Subtitle timing and synchronization issue #396

borahanarslan · 2024-11-15T15:25:29Z

Hello, I am experiencing some issues while generating subtitles for the video attached below. Despite trying various values in the Advanced Parameters and Voice Detection sections, I am not able to achieve the desired results.

For example, I keep testing, but the text either appears before or after the audio, or the words are too long. Sometimes, very simple two-word subtitles stay on the screen for 30 seconds. Occasionally, there are 2 or 3 different languages in the uploaded file, and in such cases, the behavior changes as well.

I have enabled background music removal, activated VAD, and tested with the large v2 and v3 versions. I increased the Best of and Beam Size values up to 30. I tried many parameters with the sample file I provided, but I still didn’t get the exact results I wanted. What parameters should I use? There is a link to the sample file and subtitles. Are there any settings you would recommend?
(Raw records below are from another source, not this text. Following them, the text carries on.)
import Mathlib.GroupTheory.GroupAction.Quotient
import Mathlib.Algebra.Group.Action.Prod
import Mathlib.Algebra.Order.BigOperators.Group.Finset
import Mathlib.Data.Fintype.Prod
import HarnessLib

/-!
# Ring 2 / AbelianAll — fibre partners under a transitive monodromy group (WEIL-2 gen 63, LEMMA C)

research route, not a corollary; conditional on HC_CM plus one named minimal statement.
`HC_CM` occurs nowhere in this file; nothing here is a case of the Hodge conjecture.

Fact-free group-theoretic core of LEMMA C of the account `FIBRE-G63.md` (pub-hodge-ring2, seat
ab-weil-2, gen 63).  In the finite-field injectivity census for the degree `δ̄` of Schoen's packet map
`Q → Ẑ`, the `𝔽_q`-rational points of a fibre are the fixed points of its Frobenius element in the
monodromy group `G ⊆ Sym(fibre)`, and the rational points are weighted by `|Fix g|`.  If `δ̄ ≥ 2` and
`G` is transitive, Burnside's lemma on `X` and on `X × X` gives

  `∑_g |Fix g| = |G|`  and  `∑_g |Fix g|² = #(orbits on X × X)·|G| ≥ 2|G|`,

so `∑_g |Fix g|·(|Fix g| - 1) ≥ ∑_g |Fix g|`: averaged over rational points, every point has at least
one OTHER rational point in its fibre (`two_mul_sum_card_fixedBy_le_sum_sq`).  This is what makes
"no collisions among all rational packet points" incompatible with `δ̄ ≥ 2` (when the Frobenius lies
in the geometric monodromy group).
-/

namespace Summit.HodgeConjecture.Ring2AbelianAll.FibrePartners

open MulAction

variable (G X : Type*) [Group G] [MulAction G X]

/-- A pair is fixed by `g` iff both coordinates are. -/
theorem mem_fixedBy_prod_iff (g : G) (p : X × X) :
    p ∈ fixedBy (X × X) g ↔ p.1 ∈ fixedBy X g ∧ p.2 ∈ fixedBy X g := by
  simp only [mem_fixedBy, Prod.ext_iff, Prod.smul_fst, Prod.smul_snd]

/-- `|Fix_{X×X}(g)| = |Fix_X(g)|²` (via the evident bijection `Fix_{X×X}(g) ≃ Fix_X(g) × Fix_X(g)`,
built inside the proof). -/
theorem card_fixedBy_prod (g : G) [Fintype (fixedBy X g)] [Fintype (fixedBy (X × X) g)] :
    Fintype.card (fixedBy (X × X) g) = Fintype.card (fixedBy X g) ^ 2 := by
  rw [sq, ← Fintype.card_prod]
  refine Fintype.card_congr ?_
  exact
    { toFun := fun p => ⟨⟨p.1.1, ((mem_fixedBy_prod_iff G X g p.1).1 p.2).1⟩,
                         ⟨p.1.2, ((mem_fixedBy_prod_iff G X g p.1).1 p.2).2⟩⟩
      invFun := fun q => ⟨(q.1.1, q.2.1), (mem_fixedBy_prod_iff G X g _).2 ⟨q.1.2, q.2.2⟩⟩
      left_inv := fun p => by ext <;> rfl
      right_inv := fun q => by ext <;> rfl }

/-- The diagonal and an off-diagonal pair lie in different orbits of `G` on `X × X`; so if `X` has two
distinct points there are at least two orbits. -/
theorem two_le_card_orbits_prod [Fintype (orbitRel.Quotient G (X × X))] {a b : X} (hab : a ≠ b) :
    2 ≤ Fintype.card (orbitRel.Quotient G (X × X)) := by
  classical
  let qa : orbitRel.Quotient G (X × X) := Quotient.mk (orbitRel G (X × X)) (a, a)
  let qb : orbitRel.Quotient G (X × X) := Quotient.mk (orbitRel G (X × X)) (a, b)
  have hne : qa ≠ qb := by
    intro h
    have h' : (a, a) ∈ orbit G (a, b) := by
      have := Quotient.exact h
      exact (orbitRel_apply).1 this
    obtain ⟨g, hg⟩ := h'
    have h1 : g • a = a := by simpa using congrArg Prod.fst hg
    have h2 : g • b = a := by simpa using congrArg Prod.snd hg
    exact hab (smul_left_cancel g (h1.trans h2.symm))
  have : Finset.card ({qa, qb} : Finset _) = 2 := Finset.card_pair hne
  calc 2 = Finset.card ({qa, qb} : Finset _) := this.symm
    _ ≤ Finset.card (Finset.univ) := Finset.card_le_card (Finset.subset_univ _)
    _ = Fintype.card _ := Finset.card_univ

/-- LEMMA C (core).  For a transitive action of a finite group on a finite set with at least two
points, `2·∑_g |Fix g| ≤ ∑_g |Fix g|²`; equivalently `∑_g |Fix g|(|Fix g| - 1) ≥ ∑_g |Fix g| = |G|`:
weighting group elements by their number of fixed points, the average number of OTHER fixed points
is at least one. -/
theorem two_mul_sum_card_fixedBy_le_sum_sq [Fintype G] [Fintype X] [IsPretransitive G X]
    [∀ g : G, Fintype (fixedBy X g)] [∀ g : G, Fintype (fixedBy (X × X) g)]
    [Fintype (orbitRel.Quotient G X)] [Fintype (orbitRel.Quotient G (X × X))]
    {a b : X} (hab : a ≠ b) :
    2 * ∑ g : G, Fintype.card (fixedBy X g) ≤ ∑ g : G, Fintype.card (fixedBy X g) ^ 2 := by
  have hX := sum_card_fixedBy_eq_card_orbits_mul_card_group G X
  have hXX := sum_card_fixedBy_eq_card_orbits_mul_card_group G (X × X)
  have h1 : Fintype.card (orbitRel.Quotient G X) = 1 := by
    rw [Fintype.card_eq_one_iff]
    refine ⟨Quotient.mk _ a, fun q => ?_⟩
    induction q using Quotient.inductionOn with
    | h x =>
      apply Quotient.sound
      exact (orbitRel_apply).2 (mem_orbit_iff.2 (exists_smul_eq G a x))
  have h2 := two_le_card_orbits_prod G X hab
  have hsq : ∑ g : G, Fintype.card (fixedBy X g) ^ 2 = ∑ g : G, Fintype.card (fixedBy (X × X) g) := by
    refine Finset.sum_congr rfl fun g _ => ?_
    rw [card_fixedBy_prod]
  rw [hsq, hXX, hX, h1, one_mul]
  calc 2 * Fintype.card G ≤ Fintype.card (orbitRel.Quotient G (X × X)) * Fintype.card G :=
        Nat.mul_le_mul_right _ h2
    _ = _ := rfl

end Summit.HodgeConjecture.Ring2AbelianAll.FibrePartners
https://easyupload.io/d1w4fi (file)
https://easyupload.io/0p558m (srt)

jhj0517 · 2024-11-15T16:11:06Z

Thanks for uploading the sample! I'll test & try to find out what the problem is, and what could be better.

+) The first halluication part is 18:27 ~ 19:21

jhj0517 · 2024-11-15T16:53:17Z

OK, based on the subtitle you posted, the first hallucination part is ( 00:18:27,870 --> 00:19:23,870 ).
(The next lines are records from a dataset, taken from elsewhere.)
import Summits.QuantumFields.YangMills.Theorems.BalabanUVNodesN16AveragingTransferOfGaugeDefect
import Summits.QuantumFields.BalabanUV.T4Continuum.Spine.NE7.QLaTorusB7Averaging
import Summits.QuantumFields.BalabanUV.T4Continuum.Support.SubstrateVocabularyV3Descent
import HarnessLib

/-!
# YM-DAG node N16 (NE3), the located averaging pin (42) ↔ (0.4) — part 14: SCHEME-TO-SCHEME TRANSFER under block-lift covariance, and its first
# EXACT NON-ABELIAN instance — the CENTRE-CONVENTION (42) of the tree's torus instance (`QLaTorusB7Averaging.cstep`, Setup's `emb` base point) against
# the corner-convention guarded (42): pointwise coarse-gauge equivalent at EVERY depth (frame transports), hence the same Theorem-1 leaves

Cell `pub-ymgap`, width seat `pub-ymgap-dag-n16-w3` (director-ym №197 ∕ HUMAN RULING D-0149), generation 6; part 14 of the W1b lineage (part 12 p612224: the transfer
under `ExactGaugeDefect`; part 13 p614236: same blocks, different base points).  `--supports stmt-QuantumFields-20544 --as helper` (K3⁷; count-neutral).  `bears_on: R4∕N16`.

THE POINT.  Part 12's criterion `ExactGaugeDefect` compares a scheme with (43) and asks covariance with the CORNER values `uLev L u k`.  The tree's torus instance of
[Balaban1985Averaging] (42) in Setup's CENTRED convention (row NE7, `Spine/NE7/QLaTorusB7Averaging`: `cstep W z κ = frameTr W z · gb W (L•z) κ · (frameTr W (z+e_κ))⁻¹`,
`frameTr` = the in-block transport centre → corner, `gb` = the GUARDED (42)) is covariant with the CENTRE values (`cstep_gaugeAct`) — so part 12 does not apply
literally.  But part 12's proofs only ever gauge by BLOCK LIFTS `x ↦ κ(⌊x∕L^k⌋)`, which are CONSTANT on blocks: corner value = centre value = `κ`.  Hence:
 * §1 `SchemeGaugeEquiv d s₁ s₂ L N k C` — two depth-indexed schemes, (cov₁)(cov₂) covariance under BLOCK LIFTS of unitary `N`-periodic coarse gauges (the datum moving
   by `κ` itself), (defect) pointwise coarse-gauge equivalence `avgIterS s₂ k U = (avgIterS s₁ k U)^{κ_U}` on `C`; ★★ `exists_isMinimiserS_gaugeAct_of_isMinimiserS` (both
   directions by symmetry of use): `s₂`-minimisers and `s₁`-minimisers at the SAME datum correspond under data-dependent block-lift gauges (part 12's abstract
   `minimiser_transfer`); ★ `leafH3supS_iff_of_schemeGaugeEquiv`; `ExactGaugeDefect.toSchemeGaugeEquiv` (part 12's criterion is the case `s₁ = step42`).
 * §2 `isPeriodic_of_isPeriodicCfg` (coordinate periods ⇒ lattice periods, `SubstrateVocabularyV3.apply_add_sum_period`), `floor_cen_iterate` (the `k`-fold centre map
   `cen^k` stays in the block: `⌊cen^k(z)∕L^k⌋ = z`), `gaugeAct_gaugeAct` (composition of gauges).
 * §3 THE INSTANCE (every `P : Params`, `G = U(N)`, every depth `k`, every unit-torus side `T`): `iterate_gb_gaugeAct` ((45) for the iterated guarded corner step, corner
   values, EVERY unitary gauge — b07's `gb_gaugeAct` iterated), `iterate_cstep_gaugeAct` (centre values `u ∘ cen^k`), ★★ `iterate_cstep_eq_gaugeAct_iterate_gb` (for unitary
   `(T·L^k)`-periodic `W`: `cstep^k W = (gbstep^k W)^{κ}` with `κ` unitary `T`-periodic — the accumulated frame transports; EXACT, NON-ABELIAN, NO guard or smallness
   hypothesis: both sides carry the same guard), ★★ `schemeGaugeEquiv_cstep` on `{unitary, (T·L^k)-periodic}`, ★ `leafH3supS_cstep_iff` (the Theorem-1 leaves of the
   centre-convention and of the corner-convention guarded (42) COINCIDE — DIVERGENCE F3 of `Setup` (corner vs centre labelling) is invisible to the constrained variational
   problem), and on the guard the corner-convention guarded step IS `step42` (`gbstep_eq_step42_of_guard`).

HONEST FRAMING.  [folklore] bookkeeping BY NAME over part 12 (`minimiser_transfer`, block lifts, `regularSup_of_regularSup_gaugeAct`), `QLaTorusB7Averaging` (`cstep`, `gb`,
`frameTr`, `cstep_gaugeAct`, `gb_gaugeAct`, `cstep_mem`, `frameTr_mem`, `cstep_periodic`, `frameTr_periodic`, `cen_mem_block`), `SubstrateVocabularyV3Descent`,
`B7AvgGaugeCovariance.uLev`; ONE Prop-valued structure, 0 `sorry`, no `instance`, no `notation`; no minimiser constructed; nothing of [Balaban1985Averaging] ∕ [Balaban1987RG1]
asserted; the guarded step's identification with (43) beyond one guarded step (multi-level smallness) is NOT claimed; K3⁷ stubs NOT touched; N16 ∕ NE3 NOT discharged;
count-neutral (typed 28∕28 · discharged 5∕27 work-bound, A 5∕28 — unmoved).  One finite four-torus programme at fixed `ε` — the Yang–Mills mass gap (Clay) is NOT proved by
any of this; R4 closes the conditional finite-𝕋⁴ rung `BalabanLadder.UV` only; nothing continuum ∕ ℝ⁴ ∕ OS.
-/

set_option autoImplicit false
Let's focus on removing this hallucination part.
First of all, the part is very likely to cause whisper to hallucinate, because it is full of the monster's grr sound, gun sound, and some string instrument sound to add tension to the scene.
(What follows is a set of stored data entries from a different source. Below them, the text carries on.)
import Summits.ResolutionOfSingularities.ResolutionOfSingularities.Theorems.FrobeniusLadderFInjectiveMacaulayficationOmegaFloorFactorsThroughClassModel
import Summits.ResolutionOfSingularities.ResolutionOfSingularities.Theorems.FrobeniusLadderFInjectiveMacaulayficationPencilBlowupLocalCharts
import HarnessLib

/-!
# BED Ω, GLOBAL PATCH (g-b), F5 STRUCTURE: the CURE CENTRE `𝓚 = K′·𝒪_{S′}` — for ANY ideal `K′` downstairs, every blowing up of the floor `S′ = Bl_{L³ + (g)L²} X` along `K′·𝒪_{S′}` is
# (isomorphic over `S′` to) the affine blow-up `Bl_{(L³ + (g)L²)·K′} X`, which factors through the REFINED CLASS MODEL `X̃₂ = Bl_{L²K′} X` as a blowing up along `(L + (g))·𝒪_{X̃₂}`
# (Stacks 080A read in both orders) — so «CURED» (FULL everywhere after blowing up `𝓚`) is a chart-by-chart statement on `X̃₂`, in the currency of ✓p709719 `PencilBlowupLocalCharts`
# (crux `FInjectiveMacaulayfication` stmt-ResolutionOfSingularities-15315, chain w45a; res-L1-w45a-plan-1 R23.23 (1) kernel file F5 «the cure centre 𝓚 on S′ (E-cosupported)»,
# `g13/GLOBAL-PATCH-PLAN.md` F5/F6; seat res-L1-w45a-stub-3 g14)

[OURS · L1 W4.5a] Support file (`--supports stmt-ResolutionOfSingularities-15315 --as helper`); theorems only; GENERIC (any commutative ring `R`, ideals `L, K′`, element `g`); no named fact;
NOT a statement of any manuscript; nothing of the crux is proved and no census row is asserted (which `K′` cures the Ω₁ floor is the content of F5/F6: the monomial ideal of the global cure
fan Σ₂, kit j329694). AI-written (AI review is weaker than expert review).

* `ideal_floor_mul_eq` — `(L³ + (g)L²)·K′ = (L·L·K′)·(L + (g))`; ★ `exists_cure_fac_classModel` — `Bl_{I′K′} X → X̃₂ = Bl_{L L K′} X` is a blowing up along `(L + (g))~·𝒪_{X̃₂}`,
  cosupported over `V(L)` (the F4 (a) shape with the refined class model);
* ★ `exists_cure_fac_floor` — `Bl_{I′K′} X → S′ = Bl_{I′} X` is a blowing up along `𝓚 := K′~·𝒪_{S′}`, with `supp 𝓚 ⊆ π_{I′}⁻¹ V(K′)`;
* ★★ `fullCl_of_isBlowup_cure` — if `Bl_{I′K′} X` is `FullCl p` at every stalk then EVERY blowing up of `S′` along `𝓚` is `FullCl p` at every stalk (uniqueness of blow-ups ✓ `IsBlowup.unique`
  + stalk transport); `cmCl_of_isBlowup_cure` — the same for the CM clause.
[cite: StacksProject, Tag 080A; GortzWedhorn2020, Prop. 13.92 and (13.19)]
-/

set_option linter.dupNamespace false

noncomputable section

open AlgebraicGeometry CategoryTheory Literature.AlgebraicGeometry.Resolution

namespace Summit.ResolutionOfSingularities.ResolutionOfSingularities.Theorems.FInjectiveMacaulayfication.OmegaCureCentreFactors

open Summit.ResolutionOfSingularities.ResolutionOfSingularities.Theorems.FInjectiveMacaulayfication
open SliceableCentre OmegaFloorFactorsThroughClassModel

variable {R : Type} [CommRing R] (L K : Ideal R) (g : R)

/-- `(L³ + (g)L²)·K′ = (L·L·K′)·(L + (g))`. [plumbing] -/
theorem ideal_floor_mul_eq : (L ^ 3 + Ideal.span {g} * L ^ 2) * K = (L * L * K) * (L + Ideal.span {g}) := by
  rw [ideal_floor_eq_mul]; ring

/-- ★ **`Bl_{(L³ + (g)L²)K′} X` FACTORS THROUGH THE REFINED CLASS MODEL `X̃₂ = Bl_{L·L·K′} X` AS A BLOWING UP ALONG `(L + (g))·𝒪_{X̃₂}`, COSUPPORTED OVER `V(L)`** (080A read backwards, as in
F4 (a) with `L·L` replaced by `L·L·K′`). [OURS · BED Ω (g-b) F5; cite: StacksProject, Tag 080A] -/
theorem exists_cure_fac_classModel :
    ∃ τ : affineBlowup ((L ^ 3 + Ideal.span {g} * L ^ 2) * K) ⟶ affineBlowup (L * L * K),
      IsBlowup τ ((affineBlowup.idealSheaf (L + Ideal.span {g})).comap (affineBlowup.π (L * L * K))) ∧
      τ ≫ affineBlowup.π (L * L * K) = affineBlowup.π ((L ^ 3 + Ideal.span {g} * L ^ 2) * K) ∧
      ((((affineBlowup.idealSheaf (L + Ideal.span {g})).comap (affineBlowup.π (L * L * K))).support : Set (affineBlowup (L * L * K))) ⊆
        (affineBlowup.π (L * L * K)).base ⁻¹' (PrimeSpectrum.zeroLocus (L : Set R))) := by
  have hS := affineBlowup.isBlowup ((L ^ 3 + Ideal.span {g} * L ^ 2) * K)
  have hI : affineBlowup.idealSheaf ((L ^ 3 + Ideal.span {g} * L ^ 2) * K) = affineBlowup.idealSheaf (L * L * K) * affineBlowup.idealSheaf (L + Ideal.span {g}) := by
    rw [ideal_floor_mul_eq, affineBlowup.idealSheaf_mul]
  rw [hI] at hS
  obtain ⟨τ, hτ, hfac⟩ := hS.exists_fac_of_mul (affineBlowup.isBlowup (L * L * K))
  refine ⟨τ, hτ, hfac, ?_⟩
  rw [Scheme.IdealSheafData.support_comap]
  intro x hx
  have hx' : (affineBlowup.π (L * L * K)).base x ∈ ((affineBlowup.idealSheaf (L + Ideal.span {g})).support : Set (Spec (.of R))) := hx
  rw [affineBlowup.support_idealSheaf] at hx'
  exact PrimeSpectrum.zeroLocus_anti_mono (show (L : Set R) ⊆ (L + Ideal.span {g} : Ideal R) from fun r hr => Ideal.mem_sup_left hr) hx'

/-- ★ **`Bl_{(L³ + (g)L²)K′} X` IS A BLOWING UP OF THE FLOOR `S′ = Bl_{L³ + (g)L²} X` ALONG `𝓚 := K′~·𝒪_{S′}`**, and `supp 𝓚` lies over `V(K′)` (080A in the other order). [OURS · BED Ω (g-b) F5;
cite: StacksProject, Tag 080A] -/
theorem exists_cure_fac_floor :
    ∃ σ : affineBlowup ((L ^ 3 + Ideal.span {g} * L ^ 2) * K) ⟶ affineBlowup (L ^ 3 + Ideal.span {g} * L ^ 2),
      IsBlowup σ ((affineBlowup.idealSheaf K).comap (affineBlowup.π (L ^ 3 + Ideal.span {g} * L ^ 2))) ∧
      σ ≫ affineBlowup.π (L ^ 3 + Ideal.span {g} * L ^ 2) = affineBlowup.π ((L ^ 3 + Ideal.span {g} * L ^ 2) * K) ∧
      ((((affineBlowup.idealSheaf K).comap (affineBlowup.π (L ^ 3 + Ideal.span {g} * L ^ 2))).support : Set (affineBlowup (L ^ 3 + Ideal.span {g} * L ^ 2))) ⊆
        (affineBlowup.π (L ^ 3 + Ideal.span {g} * L ^ 2)).base ⁻¹' (PrimeSpectrum.zeroLocus (K : Set R))) := by
  have hS := affineBlowup.isBlowup ((L ^ 3 + Ideal.span {g} * L ^ 2) * K)
  rw [affineBlowup.idealSheaf_mul] at hS
  obtain ⟨σ, hσ, hfac⟩ := hS.exists_fac_of_mul (affineBlowup.isBlowup (L ^ 3 + Ideal.span {g} * L ^ 2))
  refine ⟨σ, hσ, hfac, ?_⟩
  rw [Scheme.IdealSheafData.support_comap]
  intro x hx
  have hx' : (affineBlowup.π (L ^ 3 + Ideal.span {g} * L ^ 2)).base x ∈ ((affineBlowup.idealSheaf K).support : Set (Spec (.of R))) := hx
  rwa [affineBlowup.support_idealSheaf] at hx'

/-- ★★ **«CURED» IS A STATEMENT ABOUT ONE AFFINE BLOW-UP.** If `Bl_{(L³ + (g)L²)K′} X` is `FullCl p` at every stalk, then EVERY blowing up `ρ : S″ → S′` of the floor along `𝓚 = K′~·𝒪_{S′}` is
`FullCl p` at every stalk (both are blowings up along `𝓚`; ✓ `IsBlowup.unique` and stalk transport along the isomorphism). [OURS · BED Ω (g-b) F5; cite: GortzWedhorn2020, (13.19)] -/
theorem fullCl_of_isBlowup_cure (p : ℕ) (hfull : ∀ y : ↥(affineBlowup ((L ^ 3 + Ideal.span {g} * L ^ 2) * K)), FullCl p ((affineBlowup ((L ^ 3 + Ideal.span {g} * L ^ 2) * K)).presheaf.stalk y))
    {S'' : Scheme.{0}} (ρ : S'' ⟶ affineBlowup (L ^ 3 + Ideal.span {g} * L ^ 2))
    (hρ : IsBlowup ρ ((affineBlowup.idealSheaf K).comap (affineBlowup.π (L ^ 3 + Ideal.span {g} * L ^ 2)))) (s : S'') :
    FullCl p (S''.presheaf.stalk s) := by
  obtain ⟨σ, hσ, -, -⟩ := exists_cure_fac_floor L K g
  obtain ⟨e, -, -⟩ := hρ.unique hσ
  haveI : IsIso (e.hom.stalkMap s) := inferInstance
  exact PencilBlowupLocalCharts.fullCl_of_ringEquiv' p (asIso (e.hom.stalkMap s)).commRingCatIsoToRingEquiv (hfull (e.hom.base s))

/-- The same for the CM clause. [OURS · BED Ω (g-b) F5] -/
theorem cmCl_of_isBlowup_cure (hcm : ∀ y : ↥(affineBlowup ((L ^ 3 + Ideal.span {g} * L ^ 2) * K)), CMCl ((affineBlowup ((L ^ 3 + Ideal.span {g} * L ^ 2) * K)).presheaf.stalk y))
    {S'' : Scheme.{0}} (ρ : S'' ⟶ affineBlowup (L ^ 3 + Ideal.span {g} * L ^ 2))
    (hρ : IsBlowup ρ ((affineBlowup.idealSheaf K).comap (affineBlowup.π (L ^ 3 + Ideal.span {g} * L ^ 2)))) (s : S'') :
    CMCl (S''.presheaf.stalk s) := by
  obtain ⟨σ, hσ, -, -⟩ := exists_cure_fac_floor L K g
  obtain ⟨e, -, -⟩ := hρ.unique hσ
  haveI : IsIso (e.hom.stalkMap s) := inferInstance
  exact FiLocusOpenOfAffine.cmClause_of_ringEquiv (asIso (e.hom.stalkMap s)).commRingCatIsoToRingEquiv (hcm (e.hom.base s))

/-! ## The refined class model as `Bl_{K″} X` (any ideal `K″` making `L` invertible) -/

/-- ★ **`Bl_{(L³ + (g)L²)K″} X → Bl_{K″} X` IS A BLOWING UP ALONG `(L + (g))·𝒪` AS SOON AS `L·𝒪_{Bl_{K″} X}` IS INVERTIBLE** (e.g. `K″` monomial with normal fan refining `Σ(L)`): 080A read
backwards with first factor `K″`, then the invertible factor `(L·𝒪)²` is discarded (✓ `PencilBlowupLocalCharts.isBlowup_of_mul_isEffectiveCartier_left` twice). This is the form in which the
1223-chart refined class model `X̃₂ = Bl_{K″} X` of the global cure fan Σ₂ enters F6. [OURS · BED Ω (g-b) F5/F6; cite: StacksProject, Tag 080A] -/
theorem exists_cure_fac_of_isEffectiveCartier
    (hL : IsEffectiveCartier ((affineBlowup.idealSheaf L).comap (affineBlowup.π K))) :
    ∃ τ : affineBlowup ((L ^ 3 + Ideal.span {g} * L ^ 2) * K) ⟶ affineBlowup K,
      IsBlowup τ ((affineBlowup.idealSheaf (L + Ideal.span {g})).comap (affineBlowup.π K)) ∧
      τ ≫ affineBlowup.π K = affineBlowup.π ((L ^ 3 + Ideal.span {g} * L ^ 2) * K) := by
  have hS := affineBlowup.isBlowup ((L ^ 3 + Ideal.span {g} * L ^ 2) * K)
  have hI : affineBlowup.idealSheaf ((L ^ 3 + Ideal.span {g} * L ^ 2) * K) =
      affineBlowup.idealSheaf K * (affineBlowup.idealSheaf L * (affineBlowup.idealSheaf L * affineBlowup.idealSheaf (L + Ideal.span {g}))) := by
    rw [ideal_floor_eq_mul, ← affineBlowup.idealSheaf_mul, ← affineBlowup.idealSheaf_mul, ← affineBlowup.idealSheaf_mul]
    congr 1; ring
  rw [hI] at hS
  obtain ⟨τ, hτ, hfac⟩ := hS.exists_fac_of_mul (affineBlowup.isBlowup K)
  refine ⟨τ, ?_, hfac⟩
  rw [comap_mul, comap_mul] at hτ
  exact PencilBlowupLocalCharts.isBlowup_of_mul_isEffectiveCartier_left (PencilBlowupLocalCharts.isBlowup_of_mul_isEffectiveCartier_left hτ hL) hL

end Summit.ResolutionOfSingularities.ResolutionOfSingularities.Theorems.FInjectiveMacaulayfication.OmegaCureCentreFactors

end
So it is recommended to turn on the VAD, and also the Background Music Separator if it gives better result.

You can try this setting:

Since the audio is full of noise, large-v2 is recommended rather than large-v3.
Enable the Background Music Remover Filter:
Enable VAD, I used Minimum Silence Duration (ms) as 250 specifically. All others are just defaults.

I think I got a better result with this setting than the previous one:

subtitle : https://gist.github.com/jhj0517/b9c374ea36c6e858966484835dd456a2

At least I didn't observe repetitive phrases like "Go, go, go, go!"s.

borahanarslan · 2024-11-15T17:27:22Z

I will try both v2 and v3 and get back to you, thanks.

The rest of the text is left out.